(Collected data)
····················
import Literature.IUT.HodgeTheaters.Cor53iiBadSlotLiftsAllAtStandIn
import Literature.IUT.HodgeTheaters.Cor53iiBadSlotSummandLifts
import HarnessLib

/-!
# [IUTchI] Cor 5.3 (ii) bad slot at OUR stand-in (B) — `hlift@hull` = `LiftsAll` IS A THEOREM SUMMAND-WISE: the [EtTh]-content hull
# `𝒞_v̲ = C_{A₀}^{bs-fld} ⊕ 𝒞⊢_v̲` lifts every transporter on BOTH summands (the constant [EtTh] summand tautologically, `𝒞⊢_v̲` by descent) (proof-only)

S. Mochizuki, *Inter-universal Teichmüller theory I*, kurims manuscript (May 2020), §5 Cor. 5.3 (ii) p. 144 l. 12–15 («`Isom(¹𝔉, ²𝔉) → Isom(¹𝔇, ²𝔇)`
is bijective») and the argument printed for (iv), p. 144 l. 37–40 («surjectivity follows immediately from the construction of `ℱ̲_v`»); Ex. 3.2 (iii) p. 71
(`𝒞_v ⊆ ℱ̲_v` the base-field-theoretic hull) ([IUTchI] Cor 5.3 (ii) p.144) [claim: Mochizuki2012, status: disputed] (D-0012 claim key; nothing of the
series is asserted; no side is taken on [IUTchIII] Cor. 3.12).  S. Mochizuki, *The étale theta function …* [MochizukiEtTh2009], Def. 3.6 (ii)/(iv)
pp. 303–304 (PDF pp. 77–78) [cite: MochizukiEtTh2009, Def 3.6 p.77]; *The geometry of Frobenioids I*, Thm. 5.2 (i) p. 100 [cite: MochizukiFrdI2008, Thm. 5.2(i) p.100].

PROOF-ONLY (cell abc-iut, seat abc-iut-L5-t4 gen 8, KEY R72 «COR53II-BAD-SLOT-LAWS@STAND-IN» part (3), file (L2); sequel of ★ `Cor53iiBadSlotLiftsAllAtStandIn`
(stand-in (A)) at THE Θ-side stand-in of record (B) abc-iut-L2-t7 ★ p510136 `badTemperedSideOfThetaTower`: `𝒞_v̲ := C_{A₀}^{bs-fld} ⊕ 𝒞⊢_v̲`, `C_{A₀}` =
abc-iut-L2-t6's CONSTANT re-basing ★ `TemperedFrobenioid.constRebase` of the ε-free theta tower's [EtTh] Def. 3.6 (ii) tempered Frobenioid over `𝒟_v̲`).
WHAT THIS FILE PROVES (theorems only; 0 `def` · 0 `instance` · 0 notation · no `Prop` fact · no sorry):
* INPUTS BY NAME: ★ `TemperedFrobenioid.exists_constRebase_hull_lift` (the TAUTOLOGICAL lift of every base self-equivalence to the hull of a
  CONSTANT re-basing — all pull-backs identities) and ★ `CatIsomorphism.exists_sum_lift` (summand lifts assemble), both ★ `Cor53iiBadSlotSummandLifts`;
  (L1)'s ★ `Cor53ii.exists_cdashLift_under_transporter` (the `𝒞⊢_v̲`-lift under a transporter, by descent + [IUTchI] Cor 5.3 (iii)).
* **`Cor53ii.liftsAll_hull_ofGroupDataThetaTower (… m2 m4 hTFG A₀ x hx) (hT)`** — `LiftsAll` at ★ `badStructureFunctor` for
  `I := MergeInputs.ofGroupDataThetaTower D B m2 m4 hTFG A₀` under the DISPLAYED `hT` (genuine (m2) augmentation): summand `C_{A₀}^{bs-fld}` by the
  tautological lift read through `inl ⋙ hull ⋙ toBase ≅ Base` (`Functor.inlCompSum'` twice), summand `𝒞⊢_v̲` by (L1) read through ★ `cdashBaseIso`,
  assembled on the sum; records of record with `hT` DISCHARGED: **`Cor53ii.liftsAll_hull_standIn`** (`mergeInputsThetaTowerStandIn hA CG hTFG A₀`,
  ★ `rhoAt_m2StandIn_aug`) and `Cor53ii.liftsAll_hull_ofClosed` (`MergeInputs.thetaTowerOfClosed`, ★ `rhoAt_m2OfClosed_aug`).
TOGETHER WITH ★ p534998 (`Cor53ii.not_kernelTrivial_hull_standIn`): at THE Θ-side stand-in of record the (ii) bad slot reads «hlift PROVED (summand-wise) ·
hker REFUTED-AS-TYPED · by-name TM-pair form = INPUT-SHAPE (lane 2)».  CENSUS: binders = the kit's own {`CG`, `hS`, `M`, `hA`, `hI`, `B`, `ΛBad`,
`Fact l.Prime`} ∪ the record's {`m2`, `m4`, `hTFG`, `A₀`} / {`hA`, `CG`, `hTFG`, `A₀`} / {`hH`, `hTFG`, `A₀`} ∪ {`x`, `hx`} ∪ the DISPLAYED `hT` (discharged at
the records of record); LAW 0 · FACT 0.  HONEST: a lift on a CONSTANT summand carries no arithmetic; OURS at OUR stand-in; print's surjectivity argument
([AbsTopIII] Thm 1.9 at `ℬ^temp(X̲̲_v)⁰`) is not this; typed ≠ inhabited ≠ proved; no token is moved by this file; nothing here asserts abc proved or refuted.
-/

noncomputable section

open CategoryTheory Opposite

/-! ### The lift at stand-in (B): `hlift@hull` for the [EtTh]-content records, summand-wise -/

namespace Literature.IUT.HodgeTheaters

namespace Cor53ii

open InitialThetaData Literature.AnabelianGeometry.SemiGraphs Literature.AlgebraicGeometry.Frobenioids
  Literature.AlgebraicGeometry.Frobenioids.PadicFrd Literature.AnabelianGeometry.EtaleTheta

variable {F K Fbar : Type} [Field F] [NumberField F] [Field K] [NumberField K] [Algebra F K]
  [Field Fbar] [Algebra F Fbar] [Algebra K Fbar] {E : WeierstrassCurve F}
  [E.IsElliptic] {l : ℕ} {Pb : BadPlacePredicates K} (D : InitialThetaData F K Fbar E l Pb)
  (CG : D.geom.pe.CuspGalois) (hS : D.CuspClassesNormaliserStable) [Fact l.Prime] (M : D.TorsionMonodromy)
  (hA : D.geom.pe.ArrowCoveringClaims) (hI : ∀ k ∈ D.geom.pe.inertia D.geom.pe.ε1, M.tau (D.geom.embK k) = 0)
  (B : ∀ v, v ∈ D.indexCopyBad → D.BadPairAt v) (ΛBad : ∀ v (h : v ∈ D.indexCopyBad), D.LocalArrowLaw CG hS (B v h).H)
  (m2 : ∀ x (hx : x ∈ D.indexCopyBad), BadLocalGroupDatum (D.GalAt x (D.not_mem_arc_of_mem_bad hx)) ↥(B x hx).H)
  (m4 : RealifiedGlobalSide) (hTFG : D.geom.extF.GeomTFG) (A₀ : ConnectedPart (BTemp TateTowerKummerTwistRShear.Compat₃'))
  (x : D.IndexCopy) (hx : x ∈ D.indexCopyBad)

/-- **`hlift@hull` IS A THEOREM at stand-in (B), SUMMAND-WISE.**  For the merge record `I := MergeInputs.ofGroupDataThetaTower D B m2 m4 hTFG A₀`
(hull `𝒞_v̲ := C_{A₀}^{bs-fld} ⊕ 𝒞⊢_v̲`) and a (m2) whose augmentation is the GENUINE one (`hT`, DISPLAYED), `LiftsAll` at the `ℱ`-slot of the bad index
`x` (★ `badLiftAt_model_case_iff`) HOLDS over the genuine §6 base kit of record: every `E ∘ conj_n ∘ E⁻¹` lifts to the CONSTANT [EtTh] summand
tautologically (★ `exists_constRebase_hull_lift`) and to `𝒞⊢_v̲` by descent (★ `exists_cdashLift_under_transporter`), and the two lifts assemble
(★ `exists_sum_lift`) through the `inl`- and `inr`-
read-outs of `hull ⋙ toBase` (★ `Functor.inlCompSum'`, abc-iut-L2-t6 ★ `cdashBaseIso`).  OURS, at OUR stand-in; print's (ii) surjectivity argument is
[AbsTopIII] Thm 1.9 at `ℬ^temp(X̲̲_v)⁰`, not this. ([IUTchI] Cor 5.3 (ii) p.144) [claim: Mochizuki2012, status: disputed] -/
theorem liftsAll_hull_ofGroupDataThetaTower
    (hT : ∀ h : ↥(B x hx).H, D.rhoAt x (D.not_mem_arc_of_mem_bad hx) ((m2 x hx).aug h) = D.augGF h) :
    CatIsomorphism.LiftsAll
      (D.badStructureFunctor CG hS M hA hI B ΛBad (MergeInputs.ofGroupDataThetaTower D B m2 m4 hTFG A₀) x hx)
      ((D.baseKitThetaNFOfBadPairs CG hS M hA hI B ΛBad).model x) (D.modelAutToCatAut CG hS M hA hI B ΛBad x) := by
  haveI : Fact (D.primeAt x (D.not_mem_arc_of_mem_bad hx)).Prime := D.fact_primeAt_prime x _
  refine (D.badLiftsAllAt_iff CG hS M hA hI B ΛBad (MergeInputs.ofGroupDataThetaTower D B m2 m4 hTFG A₀) x hx).2 fun n => ?_
  refine CatIsomorphism.exists_sum_lift _ _ ?_ ?_
  · -- the CONSTANT [EtTh] summand `C_{A₀}^{bs-fld}`: the tautological lift, read through `inl ⋙ hull ⋙ toBase ≅ Base`
    obtain ⟨ΨX, ⟨jX⟩⟩ := (ThetaTwistTowerTempered.temperedFrobenioid (fun _ => True) (fun _ => True)).exists_constRebase_hull_lift A₀
      (CosetCat ↥(B x hx).H) CosetCat.isConnected CosetCat.isTotallyEpimorphic (fun _ => True) (fun _ => True)
      (((D.badBaseEquiv CG hS M hA hI B ΛBad x hx).trans
        (PiTransport.conjSelfEquiv ((D.localDataOfBadPairs CG hS M hA hI B ΛBad x).H) n)).trans (D.badBaseEquiv CG hS M hA hI B ΛBad x hx).symm)
    let i : Sum.inl_ _ _ ⋙ ThetaInputOfThetaTower.hull (m2 x hx) (D.qRootAtIdx_not_isUnit x hx) (fun _ => True) (fun _ => True) A₀ ⋙
          ThetaInputOfThetaTower.toBase (m2 x hx) (D.qRootAtIdx_not_isUnit x hx) (fun _ => True) (fun _ => True) A₀ ≅
        ModelFrobenioid.baseFunctor _ _ (ThetaInputOfThetaTower.frd (P := ↥(B x hx).H) (fun _ => True) (fun _ => True) A₀).divFNatTrans :=
      (Functor.associator _ _ _).symm ≪≫ Functor.isoWhiskerRight (Functor.inlCompSum' _ _) _ ≪≫ Functor.associator _ _ _ ≪≫
        Functor.isoWhiskerLeft _ (Functor.inlCompSum' _ _)
    exact ⟨ΨX, ⟨Functor.isoWhiskerLeft ΨX.functor i ≪≫ jX ≪≫ Functor.isoWhiskerRight i.symm _⟩⟩
  · -- the `𝒞⊢_v̲` summand: descent + [IUTchI] Cor 5.3 (iii) (★ `exists_cdashLift_under_transporter`), read through `cdashBaseIso`
    obtain ⟨ΨY, ⟨jY⟩⟩ := exists_cdashLift_under_transporter D CG hS M hA hI B ΛBad x hx (MergeInputs.ofGroupDataThetaTower D B m2 m4 hTFG A₀) hT n
    let i := ThetaInputOfThetaTower.cdashBaseIso (m2 x hx) (D.qRootAtIdx_not_isUnit x hx) (fun _ => True) (fun _ => True) A₀
    exact ⟨ΨY, ⟨Functor.isoWhiskerLeft ΨY.functor i ≪≫ jY ≪≫ Functor.isoWhiskerRight i.symm _⟩⟩

/-- **HEADLINE (B): `hlift@hull` IS A THEOREM at THE Θ-side stand-in of record** `D.mergeInputsThetaTowerStandIn hA CG hTFG A₀` (abc-iut-L2-t7 ★ p510136;
(m2) = `m2StandIn`, GENUINE augmentation — `rhoAt`-compatible by ★ `rhoAt_m2StandIn_aug`): over the genuine §6 base kit of the `X̲→`-stand-in family,
`LiftsAll` at the `ℱ`-slot of EVERY bad index.  With ★ p534998 (`not_kernelTrivial_hull_standIn`): there the model-case map is SURJECTIVE, NOT injective.
([IUTchI] Cor 5.3 (ii) p.144) [claim: Mochizuki2012, status: disputed] -/
theorem liftsAll_hull_standIn (ΛBad' : ∀ v (h : v ∈ D.indexCopyBad), D.LocalArrowLaw CG hS (D.badPairAtArrow hA v).H) :
    CatIsomorphism.LiftsAll
      (D.badStructureFunctor CG hS M hA hI (fun v _ => D.badPairAtArrow hA v) ΛBad' (D.mergeInputsThetaTowerStandIn hA CG hTFG A₀) x hx)
      ((D.baseKitThetaNFOfBadPairs CG hS M hA hI (fun v _ => D.badPairAtArrow hA v) ΛBad').model x)
      (D.modelAutToCatAut CG hS M hA hI (fun v _ => D.badPairAtArrow hA v) ΛBad' x) :=
  haveI : Fact (D.primeAt x (D.not_mem_arc_of_mem_bad hx)).Prime := D.fact_primeAt_prime x _
  liftsAll_hull_ofGroupDataThetaTower D CG hS M hA hI (fun v _ => D.badPairAtArrow hA v) ΛBad' _ _ hTFG A₀ x hx
    (fun h => D.rhoAt_m2StandIn_aug hA CG x (D.not_mem_arc_of_mem_bad hx) hTFG h)

/-- **`hlift@hull` at EVERY CLOSED bad-pair family with the [EtTh]-content (m1)** (`MergeInputs.thetaTowerOfClosed D B hH hTFG A₀`, abc-iut-L2-t7
★ p510136 §4; (m2) = `m2OfClosed`, `rhoAt`-compatible by ★ `rhoAt_m2OfClosed_aug`): `LiftsAll` at the `ℱ`-slot of every bad index, NO side condition.
([IUTchI] Cor 5.3 (ii) p.144) [claim: Mochizuki2012, status: disputed] -/
theorem liftsAll_hull_ofClosed (hH : ∀ x (hx : x ∈ D.indexCopyBad), IsClosed ((B x hx).H : Set D.PiC)) :
    CatIsomorphism.LiftsAll
      (D.badStructureFunctor CG hS M hA hI B ΛBad (MergeInputs.thetaTowerOfClosed D B hH hTFG A₀) x hx)
      ((D.baseKitThetaNFOfBadPairs CG hS M hA hI B ΛBad).model x) (D.modelAutToCatAut CG hS M hA hI B ΛBad x) :=
  liftsAll_hull_ofGroupDataThetaTower D CG hS M hA hI B ΛBad _ _ hTFG A₀ x hx (D.rhoAt_m2OfClosed_aug B x hx (hH x hx))

end Cor53ii

end Literature.IUT.HodgeTheaters

end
····················
→ **GOAL OF THE EXERCISE**: The first line of the entries above and every line after it, up to and including the line with "S. Mochizuki, *Inter-universal", should be set down exactly.

→ **PROBLEM SOLUTION**:
import Literature.IUT.HodgeTheaters.Cor53iiBadSlotLiftsAllAtStandIn
import Literature.IUT.HodgeTheaters.Cor53iiBadSlotSummandLifts
import HarnessLib

/-!
# [IUTchI] Cor 5.3 (ii) bad slot at OUR stand-in (B) — `hlift@hull` = `LiftsAll` IS A THEOREM SUMMAND-WISE: the [EtTh]-content hull
# `𝒞_v̲ = C_{A₀}^{bs-fld} ⊕ 𝒞⊢_v̲` lifts every transporter on BOTH summands (the constant [EtTh] summand tautologically, `𝒞⊢_v̲` by descent) (proof-only)

S. Mochizuki, *Inter-universal Teichmüller theory I*, kurims manuscript (May 2020), §5 Cor. 5.3 (ii) p. 144 l. 12–15 («`Isom(¹𝔉, ²𝔉) → Isom(¹𝔇, ²𝔇)`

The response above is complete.